Please take a position on one of the following passages or sites. How well does the passage or site achieve the goal of brevity?

Encyclopediac Help

Encyclo 2004 lets you save information from the encyclopedia through your Encyclo Explorer notes, or by copying and pasting. Always remember to cite Encyclo 2004 as the source when you use this material in your work. Copying and pasting is easy. You must first display the article. Then select the text you want to capture. Just click at the start, and drag through that passage. Choose Copy on the Edit menu, and as a result you will have the text in your clipboard, the part of your computer that keeps track of material you have copied. Open an Encyclo Explorer note, or open your word processing document, or any other document into which you can paste text. Then choose Paste on the Edit menu. Your text appears there. Remember to add a citation of Encyclo 2004, as your source. If you want to move the text right into an Encyclo Explorer note, then display the article, and select the text, as described above, and then click the Note icon (it looks like a notecard). To see your note, choose Go to Explorer, and then click the right arrow icon to go through the notes. The notes appear in the order you have captured them, so your last text will appear as the last note. When you want to use the notes in another application, such as a word-processing program, choose Export on the File menu. In the Export dialog, choose ASCII text, to export plain text, or, if you want to create a web page, choose HTML. All of the text of your notes, and any images you have placed in the notes, will be exported to the web page. If you choose ASCII, you only get the text of your notes. Then pick a folder in which you want this exported content to appear, give the file a name, and click OK. Your exported content appears in that directory.

Yale on the dangers of cutting too much:

The Yale Medical School site offers lots of advice to people creating Web pages at http://info.med.yale.edu/caim/manual, in the section devoted to Editorial Style. Lynch and Horton, the authors, urge concision but warn against shortening text too much because "There’s enough dumb stuff on the Web already."
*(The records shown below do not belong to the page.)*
/-- `m_t` is continuous. [folklore] -/
theorem continuous_streamMean (t : ℝ) : Continuous (streamMean t) :=
  continuous_const.mul (continuous_shearProfile.pow 2)

/-- `∫ m_t = e^{-2π²t²}/2`. [folklore] -/
theorem integral_streamMean (t : ℝ) : ∫ x, streamMean t x = Real.exp (-(2 * π ^ 2 * t ^ 2)) * (1 / 2) := by
  unfold streamMean
  rw [integral_const_mul, integral_shearProfile_sq]

/-- The one-particle momentum observable at time `t` minus its Maxwellian mean: `Y_t(x, v) = χ(x + t v) v₀ - m_t(x)`. -/
def streamFluct (t : ℝ) (x : T3) (v : V3) : ℝ := shearProfile (x + Torus.proj (t • v)) * v 0 - streamMean t x

/-- `Y_t` is jointly continuous, hence measurable. [folklore] -/
theorem measurable_streamFluct (t : ℝ) : Measurable fun p : T3 × V3 => streamFluct t p.1 p.2 := by
  unfold streamFluct
  refine Continuous.measurable ?_
  refine ((continuous_shearProfile.comp ?_).mul ?_).sub ((continuous_streamMean t).comp continuous_fst)
  · exact continuous_fst.add (Torus.continuous_proj.comp (continuous_snd.const_smul t))
  · exact (PiLp.continuous_apply 2 _ (0 : Fin 3)).comp continuous_snd

/-- The raw observable `v ↦ χ(x + t v) v₀` is square integrable under any Maxwellian (`|χ| ≤ 1`, `v₀ ∈ L²`).
[folklore] -/
theorem memLp_stream_obs (t : ℝ) (x : T3) (u : V3) :
    MemLp (fun v : V3 => shearProfile (x + Torus.proj (t • v)) * v 0) 2 (gaussMeasure u 1) := by
  refine (memLp_coord_gaussMeasure u 1 (0 : Fin 3) 2 (by simp)).of_le_mul (c := 1) ?_ ?_
  · exact (((continuous_shearProfile.comp (continuous_const.add (Torus.continuous_proj.comp
      (continuous_id.const_smul t)))).mul (PiLp.continuous_apply 2 _ (0 : Fin 3))).aestronglyMeasurable)
  · refine Eventually.of_forall fun v => ?_
    rw [Real.norm_eq_abs, Real.norm_eq_abs, abs_mul, one_mul]
    exact mul_le_of_le_one_left (abs_nonneg _) (abs_shearProfile_le_one _)

/-- `Y_t(x, ·)` is square integrable under the Maxwellian of the shear state at `x`. [folklore] -/
theorem memLp_streamFluct (t : ℝ) (x : T3) :
    MemLp (streamFluct t x) 2 (gaussMeasure (shearVelocity x) 1) :=
  (memLp_stream_obs t x _).sub (memLp_const _)

/-- **`Y_t(x, ·)` is centred** (this is `integral_shear_stream`). [folklore] -/
theorem integral_streamFluct (t : ℝ) (x : T3) : ∫ v, streamFluct t x v ∂gaussMeasure (shearVelocity x) 1 = 0 := by
  unfold streamFluct
  rw [integral_sub ((memLp_stream_obs t x _).integrable one_le_two) (integrable_const _), integral_shear_stream,
    integral_const]
  simp [streamMean]

/-- **Uniform variance bound**: `Var Y_t(x, ·) ≤ 2` (`≤ E v₀² = 1 + sin²(2π x₁)`). [folklore] -/
theorem variance_streamFluct_le (t : ℝ) (x : T3) : Var[streamFluct t x; gaussMeasure (shearVelocity x) 1] ≤ 2 := by
  set γ := gaussMeasure (shearVelocity x) 1 with hγ
  have hobs := memLp_stream_obs t x (shearVelocity x)
  have h0 : MemLp (fun v : V3 => v 0) 2 γ := memLp_coord_gaussMeasure _ 1 (0 : Fin 3) 2 (by simp)
  unfold streamFluct
  rw [variance_sub_const hobs.aestronglyMeasurable]
  calc Var[fun v : V3 => shearProfile (x + Torus.proj (t • v)) * v 0; γ]
      ≤ γ[(fun v : V3 => shearProfile (x + Torus.proj (t • v)) * v 0) ^ 2] :=
        variance_le_expectation_sq hobs.aestronglyMeasurable
    _ ≤ γ[(fun v : V3 => v 0) ^ 2] := by
        refine integral_mono hobs.integrable_sq h0.integrable_sq fun v => ?_
        simp only [Pi.pow_apply]
        rw [mul_pow]
        refine mul_le_of_le_one_left (sq_nonneg _) ?_
        have h1 := abs_shearProfile_le_one (x + Torus.proj (t • v))
        rw [← sq_abs]
        nlinarith [abs_nonneg (shearProfile (x + Torus.proj (t • v)))]
    _ = Var[fun v : V3 => v 0; γ] + (γ[fun v : V3 => v 0]) ^ 2 := by
        rw [variance_eq_sub h0]; ring
    _ = 1 + shearProfile x ^ 2 := by
        rw [hγ, variance_coord_gaussMeasure _ zero_le_one, integral_coord_gaussMeasure _ one_pos]
        simp
    _ ≤ 2 := by
        have h1 := abs_shearProfile_le_one x
        rw [← sq_abs]
        nlinarith [abs_nonneg (shearProfile x)]

/-- The coordinate `0` of the empirical momentum field of the FREELY STREAMED configuration, tested against the shear
profile, as an average over the initial data. [folklore] -/
theorem empiricalMomentumField_freeFlight_zero {N : ℕ} (t : ℝ) (z : Config N (Fin 3) T3) :
    empiricalMomentumField (freeFlight (Torus.geometry (Fin 3)) t z) shearProfile 0 =
      (N : ℝ)⁻¹ * ∑ i, shearProfile ((z i).1 + Torus.proj (t • (z i).2)) * (z i).2 0 := by
  rw [empiricalMomentumField_eq_sum]
  simp only [PiLp.smul_apply, WithLp.ofLp_sum, Finset.sum_apply, smul_eq_mul]
  rfl

/-- The fluctuation / position-functional SPLIT of the streamed momentum coordinate. [folklore] -/
theorem stream_split {N : ℕ} (t : ℝ) (z : Config (N + 1) (Fin 3) T3) :
    ((N + 1 : ℕ) : ℝ)⁻¹ * ∑ i, streamFluct t (z i).1 (z i).2 +
        (((N + 1 : ℕ) : ℝ)⁻¹ * ∑ i, streamMean t (z i).1 - ∫ y, streamMean t y) =
      empiricalMomentumField (freeFlight (Torus.geometry (Fin 3)) t z) shearProfile 0 -
        Real.exp (-(2 * π ^ 2 * t ^ 2)) * (1 / 2) := by
  rw [empiricalMomentumField_freeFlight_zero, integral_streamMean]
  simp only [streamFluct, Finset.sum_sub_distrib, mul_sub]
  ring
  • How would you describe their prose style?
  • Do you think they expect you to read all their advice, or even a single Web page of their recommendations, online?
  • Does their own prose work for you when you read it on the screen? Could it be improved if they wrote more briefly?

Give us enough snippets and examples to understand why you take the position you do.

Slate …When users want more than a blank:

Brevity matters—but only when the user wants information. Writing short can help your users pick up facts, ideas, instructions, trouble-shooting advice, recommendations, and data in tables. But users also go to the Internet to be entertained, inspired, aroused, even inflamed.

Webzines, hobbyist sites, marketing pages appeal to the imagination. And when looking for an emotional buzz, users seem to prefer a looser, more subtly shaded, intimate, even passionate prose. They want to get an impression of the writer—a sense of personality—rather than "seeing through" the prose to the facts beneath.

Consider several articles (preferably by one person) on Microsoft’s webzine, Slate at http://www.slate.com/

  • How would you characterize the style of these pieces? (Quote enough for us to see what you mean).
  • Is this style working for you, when you browse on screen? When you read for meaning on screen? Tell us what you are after, when you read these pieces. For instance, in what way are your aims different than when you go to a corporate site to find a solution to your software problem?
  • Given these purposes, do you find the Slate prose style reasonably easy to read on the screen? Or would you prefer to print the pieces out and read them on paper?

How to trim your text:

1a. Cut any paper-based text by 50%.

1b. Use short words.

1c. Make some sentences short.

1d. Make most paragraphs short.

1e. Delete marketing fluff.

1f. Move vital but tangential or supplemental material.

1g. Convert repeating categories of information into tables.

1h. Beware of cutting so far that you make the text ambiguous.